Keywords: Tags  AMM Comment, AMM Steel Scrap Conference, Allan Goldstein, AMG Resources Corp., Institute of Scrap Recycling Industries’ Commodities Roundtable Forum, Steel Market Intelligence, John Ambrosia

What a difference a year makes. At AMM’s fifth annual Steel Scrap Conference in Chicago in November last year, much of the talk was about the remarkable run of stability the market had seen during 2011 up until then.

“The past 10 months have been a sea of tranquility in terms of pricing,” Allan Goldstein, president and chief executive officer of AMG Resources Corp., Pittsburgh, told conference attendees. “However, it changed this month and scrap took a tumble. It is always easier to analyze it after the fact, and I believe it is a sharp dip in export demand.” November was the first month last year to experience any significant drop in scrap value, although prices rallied in December.

In January 2011, average scrap prices--a composite of No. 1 heavy melt, No. 1 dealer bundles and shredded delivered to consumers in Chicago, Philadelphia and Pittsburgh--stood at about $462 per gross ton, their highest level since just before the global economic collapse and one of the highest levels in history. The year was marked by a nearly unprecedented level of stability, as prices barely moved more than a few dollars month to month between March and October, leading to the highest average annual scrap price in history.

Although prices barely fluctuated in 2011, this year has been an entirely different story. Scrap prices averaged $468 per ton in January 2012--no year in history had ever started with prices that high--but since then have fallen to around $323 per ton in October.

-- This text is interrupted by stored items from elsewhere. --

import Mathlib
import HarnessLib

/-!
# Item `LrcModEntire` (stmt-NavierStokesRegularity-20428) — (Q3∞) input (U-LL): UNIFORM LATERAL LEVEL along a uniformly non-degenerate hot branch

ns-k2-port-2 g5 (helper prover under the LEAD of item 20428, ns-poloidal-K2-p3 g14; `--supports stmt-NavierStokesRegularity-20428 --as helper`).
The one input of `…LrcModEntireRidgeHullValues.exists_hullLimit_crossSectionMax_const` that the LEAD's (LL) `…LateralLevel.lateralLevel_persist` gives only PER COMPACT ARC
(by continuity + compactness) is the lateral level `m` and the window `δ` UNIFORMLY along the whole branch.  Class-free and quantitative: write
`W τ s n z := σv₂(−1+τ, γ(s) + nν(s) + z e₂)` and `M := σN`.  If at every hot point the critical second-order expansion holds with UNIFORM constants
(`|W 0 s n z − (M − ½κ(s)n² + α(s)nz + ½β(s)z²)| ≤ C₃(|n|+|z|)³`, `κ ≥ κ₀ > 0`, `|α|,|β| ≤ A` — the LEAD's (H) `…RidgeTaylor` with the KNSS slice bounds) and `W` is
time-Lipschitz near `τ = 0` uniformly (`|W τ s n z − W 0 s n z| ≤ C_t|τ|` for `|τ| ≤ δ₀` — a Type-I class bound), then for a thin tube `32·C₃·r ≤ κ₀` and every window
`δ ≤ min(δ₀, r)` with `8(2Ar + C_t + κ₀r + 1)δ ≤ κ₀r²`, the CONSTANT level `m = M − κ₀r²/8` separates: lateral values `W τ s (±r) z < m ≤ W τ s 0 z` (centre) for all `s` and all
`|τ|, |z| < δ`.

* `lateral_lt_level`, `level_le_centre` — the two inequalities for a given admissible `δ`;
* `exists_uniform_lateralLevel` — ∃ such a `δ ∈ (0, 1/2]` (explicit `min`), packaged in the `hlat`/`hmid` shape of `exists_hullLimit_crossSectionMax_const`.

WHAT THIS IS NOT: not a claim about Navier–Stokes regularity — elementary inequalities feeding the (Q3∞) hull homogenisation on hypothetical profiles (bears_on LADDER-NS N0, item 20428 /
crux 19708; 20428/19708/27893 OPEN).  No summit statement is proved here.
-/

noncomputable section

-- the summit and its single sub-problem share the name (CONVENTIONS §1), as in every Theorems file
set_option linter.dupNamespace false

namespace Summit.NavierStokesRegularity.NavierStokesRegularity.Theorems.PoloidalWindowDoorLrcModEntireRidgeUniformLateral

open Set

variable {W : ℝ → ℝ → ℝ → ℝ → ℝ} {M κ₀ A C₃ Ct δ₀ r δ : ℝ} {κ α β : ℝ → ℝ}

/-- The cubic remainder on the thin tube: `|z| ≤ r`, `32 C₃ r ≤ κ₀` ⇒ `C₃ (r + |z|)³ ≤ κ₀ r²/4`. -/
theorem cubic_le (hC₃ : 0 ≤ C₃) (hr : 0 < r) (hthin : 32 * C₃ * r ≤ κ₀) {z : ℝ} (hz : |z| ≤ r) :
    C₃ * (r + |z|) ^ 3 ≤ κ₀ * r ^ 2 / 4 := by
  have h1 : (r + |z|) ^ 3 ≤ (2 * r) ^ 3 := by
    apply pow_le_pow_left₀ (by positivity) (by linarith)
  have h2 : C₃ * (r + |z|) ^ 3 ≤ C₃ * (2 * r) ^ 3 := mul_le_mul_of_nonneg_left h1 hC₃
  have h3 : C₃ * (2 * r) ^ 3 = 8 * (C₃ * r) * r ^ 2 := by ring
  have h4 : 8 * (C₃ * r) * r ^ 2 ≤ 8 * (κ₀ / 32) * r ^ 2 := by
    have : C₃ * r ≤ κ₀ / 32 := by linarith
    exact mul_le_mul_of_nonneg_right (mul_le_mul_of_nonneg_left this (by norm_num)) (by positivity)
  linarith

/-- **Lateral values lie strictly below the level `M − κ₀r²/8`**, uniformly along the branch. -/
theorem lateral_lt_level
    (hexp : ∀ s n z : ℝ, |W 0 s n z - (M - κ s / 2 * n ^ 2 + α s * n * z + β s / 2 * z ^ 2)| ≤ C₃ * (|n| + |z|) ^ 3)
    (hκ : ∀ s, κ₀ ≤ κ s) (hα : ∀ s, |α s| ≤ A) (hβ : ∀ s, |β s| ≤ A) (hκ₀ : 0 < κ₀) (hA : 0 ≤ A) (hC₃ : 0 ≤ C₃)
    (htime : ∀ τ s n z : ℝ, |τ| ≤ δ₀ → |W τ s n z - W 0 s n z| ≤ Ct * |τ|) (hCt : 0 ≤ Ct)
    (hr : 0 < r) (hthin : 32 * C₃ * r ≤ κ₀)
    (hδ0 : δ ≤ δ₀) (hδr : δ ≤ r) (hδs : 8 * (2 * A * r + Ct + κ₀ * r + 1) * δ ≤ κ₀ * r ^ 2)
    {τ z : ℝ} (hτ : |τ| < δ) (hz : |z| < δ) (s n : ℝ) (hn : n = r ∨ n = -r) :
    W τ s n z < M - κ₀ * r ^ 2 / 8 := by
  have hδpos : 0 < δ := lt_of_le_of_lt (abs_nonneg τ) hτ
  have hnabs : |n| = r := by rcases hn with rfl | rfl <;> simp [abs_of_pos hr]
  have hn2 : n ^ 2 = r ^ 2 := by rcases hn with rfl | rfl <;> ring
  have hzr : |z| ≤ r := hz.le.trans hδr
  -- the expansion at `τ = 0`
  have h0 := hexp s n z
  rw [hnabs] at h0
  have hcub := cubic_le (κ₀ := κ₀) hC₃ hr hthin hzr
  have hup : W 0 s n z ≤ M - κ s / 2 * n ^ 2 + α s * n * z + β s / 2 * z ^ 2 + κ₀ * r ^ 2 / 4 := by
    linarith [(abs_le.1 h0).2]
  -- the quadratic model on the lateral boundary
  have hκs : κ₀ * r ^ 2 / 2 ≤ κ s / 2 * n ^ 2 := by rw [hn2]; nlinarith [hκ s, sq_nonneg r]
  have hαz : α s * n * z ≤ A * r * δ := by
    have h1 : α s * n * z ≤ |α s * n * z| := le_abs_self _
    rw [abs_mul, abs_mul, hnabs] at h1
    have h2 : |α s| * r * |z| ≤ A * r * δ := by
      have := hα s
      have h3 : |α s| * r ≤ A * r := mul_le_mul_of_nonneg_right this hr.le
      exact mul_le_mul h3 hz.le (abs_nonneg z) (by positivity)
    linarith
  have hβz : β s / 2 * z ^ 2 ≤ A / 2 * (r * δ) := by
    have h1 : β s / 2 * z ^ 2 ≤ |β s| / 2 * z ^ 2 := by
      have : β s ≤ |β s| := le_abs_self _
      nlinarith [sq_nonneg z]
    have h2 : z ^ 2 ≤ r * δ := by
      have hz2 : z ^ 2 = |z| ^ 2 := (sq_abs z).symm
      rw [hz2]; nlinarith [abs_nonneg z, hz.le, hzr]
    have h3 : |β s| / 2 * z ^ 2 ≤ A / 2 * (r * δ) := by
      exact mul_le_mul (by linarith [hβ s]) h2 (sq_nonneg z) (by positivity)
    linarith
  -- the time shift
  have ht := htime τ s n z (hτ.le.trans hδ0)
  have hT : W τ s n z ≤ W 0 s n z + Ct * δ := by
    have := (abs_le.1 ht).2
    nlinarith [abs_nonneg τ, hτ.le]
  -- bookkeeping: `(A r + A r/2 + Ct) δ < κ₀ r²/8`
  have hslack : (2 * A * r + Ct) * δ < κ₀ * r ^ 2 / 8 := by
    have hkrd : 0 < κ₀ * r * δ := by positivity
    have h1 : (2 * A * r + Ct) * δ ≤ (2 * A * r + Ct + κ₀ * r + 1) * δ - δ := by nlinarith [hkrd]
    have h2 : (2 * A * r + Ct + κ₀ * r + 1) * δ ≤ κ₀ * r ^ 2 / 8 := by linarith
    linarith
  have hArδ : 0 ≤ A * r * δ := by positivity
  nlinarith [hup, hκs, hαz, hβz, hT, hslack, hArδ]

/-- **The centre value dominates the level `M − κ₀r²/8`**, uniformly along the branch. -/
theorem level_le_centre
    (hexp : ∀ s n z : ℝ, |W 0 s n z - (M - κ s / 2 * n ^ 2 + α s * n * z + β s / 2 * z ^ 2)| ≤ C₃ * (|n| + |z|) ^ 3)
    (hβ : ∀ s, |β s| ≤ A) (hκ₀ : 0 < κ₀) (hA : 0 ≤ A)
    (htime : ∀ τ s n z : ℝ, |τ| ≤ δ₀ → |W τ s n z - W 0 s n z| ≤ Ct * |τ|) (hCt : 0 ≤ Ct)
    (hr : 0 < r) (hthin : 32 * C₃ * r ≤ κ₀)
    (hδ0 : δ ≤ δ₀) (hδr : δ ≤ r) (hδs : 8 * (2 * A * r + Ct + κ₀ * r + 1) * δ ≤ κ₀ * r ^ 2)
    {τ z : ℝ} (hτ : |τ| < δ) (hz : |z| < δ) (s : ℝ) :
    M - κ₀ * r ^ 2 / 8 ≤ W τ s 0 z := by
  have hδpos : 0 < δ := lt_of_le_of_lt (abs_nonneg τ) hτ
  have hzr : |z| ≤ r := hz.le.trans hδr
  have h0 := hexp s 0 z
  simp only [abs_zero, zero_add, ne_eq, OfNat.ofNat_ne_zero, not_false_eq_true, zero_pow, mul_zero, sub_zero, mul_zero, zero_mul, add_zero] at h0
  -- `W 0 s 0 z ≥ M + β/2 z² − C₃|z|³`
  have hlow : M + β s / 2 * z ^ 2 - C₃ * |z| ^ 3 ≤ W 0 s 0 z := by linarith [(abs_le.1 h0).1]
  have hβz : -(A / 2 * (r * δ)) ≤ β s / 2 * z ^ 2 := by
    have h1 : -(|β s| / 2 * z ^ 2) ≤ β s / 2 * z ^ 2 := by
      have : -|β s| ≤ β s := neg_abs_le _
      nlinarith [sq_nonneg z]
    have h2 : z ^ 2 ≤ r * δ := by
      have hz2 : z ^ 2 = |z| ^ 2 := (sq_abs z).symm
      rw [hz2]; nlinarith [abs_nonneg z, hz.le, hzr]
    have h3 : |β s| / 2 * z ^ 2 ≤ A / 2 * (r * δ) :=
      mul_le_mul (by linarith [hβ s]) h2 (sq_nonneg z) (by positivity)
    linarith
  have hcub : C₃ * |z| ^ 3 ≤ κ₀ * r / 32 * δ := by
    have h1 : |z| ^ 3 ≤ r * r * δ := by
      have : |z| ^ 3 = |z| * |z| * |z| := by ring
      rw [this]
      have ha := abs_nonneg z
      calc |z| * |z| * |z| ≤ r * r * |z| := by
            exact mul_le_mul (mul_le_mul hzr hzr ha hr.le) le_rfl ha (by positivity)
        _ ≤ r * r * δ := mul_le_mul_of_nonneg_left hz.le (by positivity)
    have h2 : C₃ ≤ κ₀ / 32 / r := by rw [le_div_iff₀ hr]; linarith
    calc C₃ * |z| ^ 3 ≤ κ₀ / 32 / r * (r * r * δ) := mul_le_mul h2 h1 (by positivity) (by positivity)
      _ = κ₀ * r / 32 * δ := by field_simp
  have ht := htime τ s 0 z (hτ.le.trans hδ0)
  have hT : W 0 s 0 z - Ct * δ ≤ W τ s 0 z := by
    have := (abs_le.1 ht).1
    nlinarith [abs_nonneg τ, hτ.le]
  have hslack : (A / 2 * r + κ₀ * r / 32 + Ct) * δ ≤ κ₀ * r ^ 2 / 8 := by
    have hAr : 0 ≤ A * r := mul_nonneg hA hr.le
    have hkr : 0 ≤ κ₀ * r := (mul_pos hκ₀ hr).le
    have h1 : (A / 2 * r + κ₀ * r / 32 + Ct) * δ ≤ (2 * A * r + Ct + κ₀ * r + 1) * δ := by
      apply mul_le_mul_of_nonneg_right _ hδpos.le
      linarith
    linarith
  nlinarith [hlow, hβz, hcub, hT, hslack]

/-- **(U-LL) UNIFORM LATERAL LEVEL — existence of the window.**  Under the uniform expansion and time-Lipschitz hypotheses and the thin tube `32 C₃ r ≤ κ₀`, there is
`δ ∈ (0, 1/2]`, `δ ≤ δ₀`, such that with the constant level `m = M − κ₀r²/8`: lateral `W τ s (±r) z < m` and centre `m ≤ W τ s 0 z` for all `s` and all `|τ|, |z| < δ` — the
`hlat`/`hmid` inputs of `…LrcModEntireRidgeHullValues.exists_hullLimit_crossSectionMax_const` with `W τ s n z := σv₂(−1+τ, γ s + nν s + z e₂)`. -/
theorem exists_uniform_lateralLevel
    (hexp : ∀ s n z : ℝ, |W 0 s n z - (M - κ s / 2 * n ^ 2 + α s * n * z + β s / 2 * z ^ 2)| ≤ C₃ * (|n| + |z|) ^ 3)
    (hκ : ∀ s, κ₀ ≤ κ s) (hα : ∀ s, |α s| ≤ A) (hβ : ∀ s, |β s| ≤ A) (hκ₀ : 0 < κ₀) (hA : 0 ≤ A) (hC₃ : 0 ≤ C₃)
    (htime : ∀ τ s n z : ℝ, |τ| ≤ δ₀ → |W τ s n z - W 0 s n z| ≤ Ct * |τ|) (hCt : 0 ≤ Ct) (hδ₀ : 0 < δ₀)
    (hr : 0 < r) (hthin : 32 * C₃ * r ≤ κ₀) :
    ∃ δ : ℝ, 0 < δ ∧ δ ≤ 1 / 2 ∧ δ ≤ δ₀ ∧
      (∀ τ z : ℝ, |τ| < δ → |z| < δ → ∀ s n : ℝ, (n = r ∨ n = -r) → W τ s n z < M - κ₀ * r ^ 2 / 8) ∧
      (∀ τ z : ℝ, |τ| < δ → |z| < δ → ∀ s : ℝ, M - κ₀ * r ^ 2 / 8 ≤ W τ s 0 z) := by
  set D : ℝ := 2 * A * r + Ct + κ₀ * r + 1 with hD
  have hDpos : 0 < D := by rw [hD]; nlinarith [mul_pos hκ₀ hr, hA, hr]
  set δ : ℝ := min (min δ₀ (1 / 2)) (min r (κ₀ * r ^ 2 / (8 * D))) with hδ
  have hδpos : 0 < δ := by
    rw [hδ]; refine lt_min (lt_min hδ₀ (by norm_num)) (lt_min hr (by positivity))
  have hδ0 : δ ≤ δ₀ := (min_le_left _ _).trans (min_le_left _ _)
  have hδhalf : δ ≤ 1 / 2 := (min_le_left _ _).trans (min_le_right _ _)
  have hδr : δ ≤ r := (min_le_right _ _).trans (min_le_left _ _)
  have hδs : 8 * (2 * A * r + Ct + κ₀ * r + 1) * δ ≤ κ₀ * r ^ 2 := by
    have h1 : δ ≤ κ₀ * r ^ 2 / (8 * D) := (min_le_right _ _).trans (min_le_right _ _)
    rw [← hD]
    have h2 := mul_le_mul_of_nonneg_left h1 (by positivity : (0 : ℝ) ≤ 8 * D)
    have h3 : 8 * D * (κ₀ * r ^ 2 / (8 * D)) = κ₀ * r ^ 2 := by field_simp
    linarith
  exact ⟨δ, hδpos, hδhalf, hδ0,
    fun τ z hτ hz s n hn => lateral_lt_level hexp hκ hα hβ hκ₀ hA hC₃ htime hCt hr hthin hδ0 hδr hδs hτ hz s n hn,
    fun τ z hτ hz s => level_le_centre hexp hβ hκ₀ hA htime hCt hr hthin hδ0 hδr hδs hτ hz s⟩

end Summit.NavierStokesRegularity.NavierStokesRegularity.Theorems.PoloidalWindowDoorLrcModEntireRidgeUniformLateral

end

At the Institute of Scrap Recycling Industries’ Commodities Roundtable Forum in Chicago in September, many spoke of a changing environment in scrap markets. Michelle Applebaum, managing partner at Chicago-based Steel Market Intelligence, said that “volatility is here to stay,” reflecting an overall disequilibrium in nearly all aspects of the steel industry. Others voiced concerns about scrap’s wild ride.

Goldstein’s words last year were not only descriptive, but prescient. Although overall domestic raw steel output has crept up somewhat during 2012, the ferrous scrap export market has been flat to down. The result has been a scrap market that so far has been defined by volatility.